Stockholm Declaration, 1972: The United Nations Conference on Environment and Development in its first global conference in Stockholm in 1972 made a declaration (Declaration of the United Nations Conference on the Human Environment), addressing the environmental challenges. It attempted to promote economic growth along with sustainable development of the environment. It also addressed the challenges faced by the developing countries due to lack of food and shelter and the developed countries due to the process of rapid industrialisation.
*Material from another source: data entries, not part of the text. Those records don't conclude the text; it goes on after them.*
/-- The trivial local coset `ℚ_pˣGL₂(ℤ_p) · 1 ∈ C_p(f)` (`f` is integral). [folklore] -/
theorem one_mem_cosets_padic (f : BinaryQuartic ℤ) (p : ℕ) [Fact p.Prime] :
    ((1 : GL (Fin 2) ℚ_[p]) : GL (Fin 2) ℚ_[p] ⧸ integralUpToScalars (PadicInt.Coe.ringHom (p := p))) ∈
      cosets (PadicInt.Coe.ringHom (p := p)) ((f.map (Int.castRingHom ℤ_[p])).map PadicInt.Coe.ringHom) := by
  rw [coe_mem_cosets_iff, inv_one, one_smul]
  exact map_mem_integralForms _ _

/-- The trivial element of `C_p(f)`. [folklore] -/
def LocalCosets.base (f : BinaryQuartic ℤ) (p : Nat.Primes) : LocalCosets f p :=
  haveI : Fact (p : ℕ).Prime := ⟨p.2⟩
  ⟨_, one_mem_cosets_padic f p⟩

/-- **Localisation of cosets** `C(f) → ∏_p C_p(f)`, `ℚˣGL₂(ℤ)·g ↦ (ℚ_pˣGL₂(ℤ_p)·(g)_p)_p` (in the
`g⁻¹`-encoding of `cosetsOver`: the left coset of `h` goes to the left cosets of `(h)_p`).
[cite: BhargavaShankarAnnals2015, Prop. 3.6, proof (published numbering)] -/
def localize (f : BinaryQuartic ℤ)
    (q : cosets (Int.castRingHom ℚ) (f.map (Int.castRingHom ℚ))) (p : Nat.Primes) : LocalCosets f p :=
  haveI : Fact (p : ℕ).Prime := ⟨p.2⟩
  ⟨Quotient.map' (Matrix.GeneralLinearGroup.map (n := Fin 2) (Rat.castHom ℚ_[p]))
      (fun a b hab ↦ by
        rw [QuotientGroup.leftRel_apply] at hab ⊢
        rw [← map_inv, ← map_mul]
        exact map_mem_integralUpToScalars hab) q.1, by
    obtain ⟨q, hq⟩ := q
    induction q using QuotientGroup.induction_on with
    | H h =>
    change ((Matrix.GeneralLinearGroup.map (n := Fin 2) (Rat.castHom ℚ_[p]) h : GL (Fin 2) ℚ_[p]) :
      GL (Fin 2) ℚ_[p] ⧸ integralUpToScalars (PadicInt.Coe.ringHom (p := p))) ∈
        cosets (PadicInt.Coe.ringHom (p := p)) ((f.map (Int.castRingHom ℤ_[p])).map PadicInt.Coe.ringHom)
    rw [coe_mem_cosets_iff, ← map_ratCast_map_intCast]
    exact inv_map_smul_mem_integralForms ((coe_mem_cosets_iff _ _ h).mp hq)⟩

/-- `localize` on a representative: the coset of `h` goes to the coset of `(h)_p`. [folklore] -/
theorem localize_mk_val (f : BinaryQuartic ℤ) (h : GL (Fin 2) ℚ)
    (hh : (h : GL (Fin 2) ℚ ⧸ integralUpToScalars (Int.castRingHom ℚ)) ∈
      cosets (Int.castRingHom ℚ) (f.map (Int.castRingHom ℚ))) (p : ℕ) [hp : Fact p.Prime] :
    (localize f ⟨h, hh⟩ ⟨p, hp.out⟩).1 =
      ((Matrix.GeneralLinearGroup.map (n := Fin 2) (Rat.castHom ℚ_[p]) h : GL (Fin 2) ℚ_[p]) :
        GL (Fin 2) ℚ_[p] ⧸ integralUpToScalars (PadicInt.Coe.ringHom (p := p))) := rfl

/-- **Injectivity of `C(f) → ∏_p C_p(f)`.** [cite: BhargavaShankarAnnals2015, Prop. 3.6, proof (published numbering)] -/
theorem localize_injective (f : BinaryQuartic ℤ) : Function.Injective (localize f) := by
  rintro ⟨q, hq⟩ ⟨q', hq'⟩ hqq
  induction q using QuotientGroup.induction_on with
  | H h =>
  induction q' using QuotientGroup.induction_on with
  | H h' =>
  apply Subtype.ext
  refine coe_eq_coe_of_forall fun p hp ↦ ?_
  have := congrArg Subtype.val (congrFun hqq ⟨p, hp.out⟩)
  exact this

/-- The image of a global coset is trivial at almost all `p`. [folklore] -/
theorem finite_setOf_localize_ne_base (f : BinaryQuartic ℤ)
    (q : cosets (Int.castRingHom ℚ) (f.map (Int.castRingHom ℚ))) :
    {p : Nat.Primes | localize f q p ≠ LocalCosets.base f p}.Finite := by
  obtain ⟨q, hq⟩ := q
  induction q using QuotientGroup.induction_on with
  | H h =>
  obtain ⟨T, hT⟩ := exists_finset_forall_coe_map_eq_one h
  refine ((T.finite_toSet.preimage Subtype.val_injective.injOn)).subset fun p hp ↦ ?_
  by_contra hpT
  apply hp
  haveI : Fact (p : ℕ).Prime := ⟨p.2⟩
  exact Subtype.ext (hT p hpT)

/-- **Surjectivity onto the restricted product**: every family of local cosets, trivial for almost
all `p`, is the localisation of a global coset. [cite: BhargavaShankarAnnals2015, Prop. 3.6, proof (published numbering)] -/
theorem exists_localize_eq (f : BinaryQuartic ℤ) (c : ∀ p : Nat.Primes, LocalCosets f p)
    (hc : {p : Nat.Primes | c p ≠ LocalCosets.base f p}.Finite) : ∃ q, localize f q = c := by
  -- local representatives, `= 1` where the coset is trivial
  let loc : ∀ (p : ℕ) [Fact p.Prime], GL (Fin 2) ℚ_[p] := fun p hp ↦
    if c ⟨p, hp.out⟩ = LocalCosets.base f ⟨p, hp.out⟩ then 1 else Quotient.out (c ⟨p, hp.out⟩).1
  have hloc_coe : ∀ (p : ℕ) [hp : Fact p.Prime],
      ((loc p : GL (Fin 2) ℚ_[p]) : GL (Fin 2) ℚ_[p] ⧸ integralUpToScalars (PadicInt.Coe.ringHom (p := p))) =
        (c ⟨p, hp.out⟩).1 := fun p hp ↦ by
    by_cases h1 : c ⟨p, hp.out⟩ = LocalCosets.base f ⟨p, hp.out⟩
    · simp only [loc, if_pos h1, h1]
      rfl
    · simp only [loc, if_neg h1]
      exact Quotient.out_eq _
  have hloc : ∀ (p : ℕ) [Fact p.Prime], (loc p)⁻¹ • (f.map (Int.castRingHom ℚ)).map (Rat.castHom ℚ_[p]) ∈
      integralForms (PadicInt.Coe.ringHom (p := p)) := fun p hp ↦ by
    rw [← coe_mem_cosets_iff, hloc_coe, map_ratCast_map_intCast]
    exact (c ⟨p, hp.out⟩).2
  set T : Finset ℕ := hc.toFinset.image (fun p : Nat.Primes ↦ (p : ℕ)) with hT
  have hout : ∀ (p : ℕ) [Fact p.Prime], p ∉ T → loc p = 1 := fun p hp hpT ↦ by
    have h1 : c ⟨p, hp.out⟩ = LocalCosets.base f ⟨p, hp.out⟩ := by
      by_contra hne
      exact hpT (Finset.mem_image.mpr ⟨⟨p, hp.out⟩, hc.mem_toFinset.mpr hne, rfl⟩)
    simp only [loc, if_pos h1]
  obtain ⟨h, hh, hhloc⟩ := exists_global_of_local (f.map (Int.castRingHom ℚ)) T loc hloc hout
  refine ⟨⟨h, (coe_mem_cosets_iff _ _ h).mpr hh⟩, funext fun p ↦ Subtype.ext ?_⟩
  obtain ⟨p, hp⟩ := p
  haveI : Fact p.Prime := ⟨hp⟩
  rw [localize_mk_val, hhloc p, hloc_coe]

/-- For `Δ(f) ≠ 0`, `C_p(f)` is finite, of size `localWeightAt p f = m_p(f)`. [folklore] -/
theorem finite_localCosets (f : BinaryQuartic ℤ) (hΔ : f.disc ≠ 0) (p : Nat.Primes) :
    Finite (LocalCosets f p) ∧ Nat.card (LocalCosets f p) = localWeightAt p f := by
  haveI : Fact (p : ℕ).Prime := ⟨p.2⟩
  have hΔp : (f.map (Int.castRingHom ℤ_[p])).disc ≠ 0 := by
    rw [disc_map]; exact (map_ne_zero_iff (Int.castRingHom ℤ_[p]) Int.cast_injective).mpr hΔ
  have hfin := cosets_padic_finite_int (p := p) f hΔ
  refine ⟨hfin.to_subtype, ?_⟩
  rw [localWeightAt_of_prime, localWeight_eq_ncard_cosets _ hΔp, ← Nat.card_coe_set_eq]

/-- If `m_p(f) = 1` then `C_p(f)` is the single trivial coset. [folklore] -/
theorem eq_base_of_localWeightAt_eq_one (f : BinaryQuartic ℤ) (hΔ : f.disc ≠ 0) (p : Nat.Primes)
    (h1 : localWeightAt p f = 1) (x : LocalCosets f p) : x = LocalCosets.base f p := by
  obtain ⟨hfin, hcard⟩ := finite_localCosets f hΔ p
  rw [h1] at hcard
  haveI : Subsingleton (LocalCosets f p) := (Nat.card_eq_one_iff_unique.mp hcard).1
  exact Subsingleton.elim _ _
Rio Declaration, 1992: It consolidated the previously laid principles. The Declaration is composed of a preamble and 27 human-oriented principles. It calls for international cooperation to combat poverty and climate change. Principle 2 focuses on the State’s responsibility to prevent the effect of its activities beyond the territories of the State. However, these principles only have persuasive value and are not obligatory in nature.
The growing environmental concerns encountered by the developed and developing nations have resulted in the formulation of global instruments regulating international behaviour. The enforceability of these instruments depends upon the intention of the parties consenting to be bound. Several organisations have efforts over the time to strengthen the environmental principles in form of treaties, making it obligatory for the parties to meet the commitments outlined by the instrument so adopted. These efforts in the form of treaties, conventions and protocols attract a sense of legality making parties responsible for their actions.